● Aim of the exercise:
Go through the entries below from the first line and transcribe each one exactly, ending with the line that contains "[Fact p.Prime] (hp5".

# # # # #

/-- In particular **a CM curve over `ℚ` has no rational point `Q ≠ O` with `p • Q = O`, `p ≥ 5`**.
[cite: Lang1987, Ch. 13 §4 Thm. 12 (PDF p. 140)] [cite: SilvermanAEC2009, VII.3.1(b)] -/
theorem eq_zero_of_nsmul_eq_zero_of_hasCM (W : WeierstrassCurve ℚ) [W.IsElliptic] (hCM : W.HasCM)
    {p : ℕ} [Fact p.Prime] (hp5 : 5 ≤ p) (Q : W.toAffine.Point) (hQ : p • Q = 0) : Q = 0 :=
  noPTorsion_isogenyClass_of_hasCM W hCM hp5 W (isIsogenous_self W) Q hQ

/-! ## §5 Cell forms -/

section Cell

variable (W : WeierstrassCurve ℚ) [W.IsElliptic] (p : ℕ) [hp : Fact p.Prime]

/-- **Class X12 at `p ≥ 5`: the `htors` binder of T-LW holds as a THEOREM** (CM; both the 72-pair
inert-bad core and the 15 ramified pairs of the census). [cite: Lang1987, Ch. 13 §4 Thm. 12 (PDF p. 140)]
[cite: SilvermanAEC2009, VII.3.1(b) and Cor. VII.7.2] -/
theorem noPTorsion_isogenyClass_of_classX12 (hX : ClassX12 W p) (hp5 : 5 ≤ p) :
    ∀ (W' : WeierstrassCurve ℚ) [W'.IsElliptic], IsIsogenous W W' →
      ∀ Q : W'.toAffine.Point, p • Q = 0 → Q = 0 :=
  noPTorsion_isogenyClass_of_hasCM W hX.1 hp5

omit hp in
/-- **No CM `j`-invariant is `−24729001 = j(121c2)`** (the curve of Lawson–Wuthrich Thm. 1, item
`p = 11`, is not CM: its `j = −11·131³` is none of the thirteen CM values). So item three of Theorem 1
never concerns a CM curve. [cite: LawsonWuthrich2016, Thm. 1 (arXiv:1505.02940 p. 2) and Lemma 12 (p. 6)]
[cite: SilvermanATAEC1994, App. A §3 (table of CM j-invariants)] -/
theorem j_ne_j121c2_of_hasCM (hCM : W.HasCM) : W.j ≠ -24729001 := by
  have hj : W.j ∈ cmJInvariants := (hasCM_iff_j_mem_holds W).mp hCM
  intro h
  rw [h] at hj
  simp only [cmJInvariants, Finset.mem_insert, Finset.mem_singleton] at hj
  norm_num at hj

/-- Class-X12 form of the previous lemma. [cite: LawsonWuthrich2016, Thm. 1 (arXiv:1505.02940 p. 2)] -/
theorem j_ne_j121c2_of_classX12 (hX : ClassX12 W p) : W.j ≠ -24729001 :=
  j_ne_j121c2_of_hasCM W hX.1

end Cell

end Summit.BirchSwinnertonDyer.Rank1Residual.X12

end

# # # # #

● The answer:
/-- In particular **a CM curve over `ℚ` has no rational point `Q ≠ O` with `p • Q = O`, `p ≥ 5`**.
[cite: Lang1987, Ch. 13 §4 Thm. 12 (PDF p. 140)] [cite: SilvermanAEC2009, VII.3.1(b)] -/
theorem eq_zero_of_nsmul_eq_zero_of_hasCM (W : WeierstrassCurve ℚ) [W.IsElliptic] (hCM : W.HasCM)
    {p : ℕ} [Fact p.Prime] (hp5 : 5 ≤ p) (Q : W.toAffine.Point) (hQ : p • Q = 0) : Q = 0 :=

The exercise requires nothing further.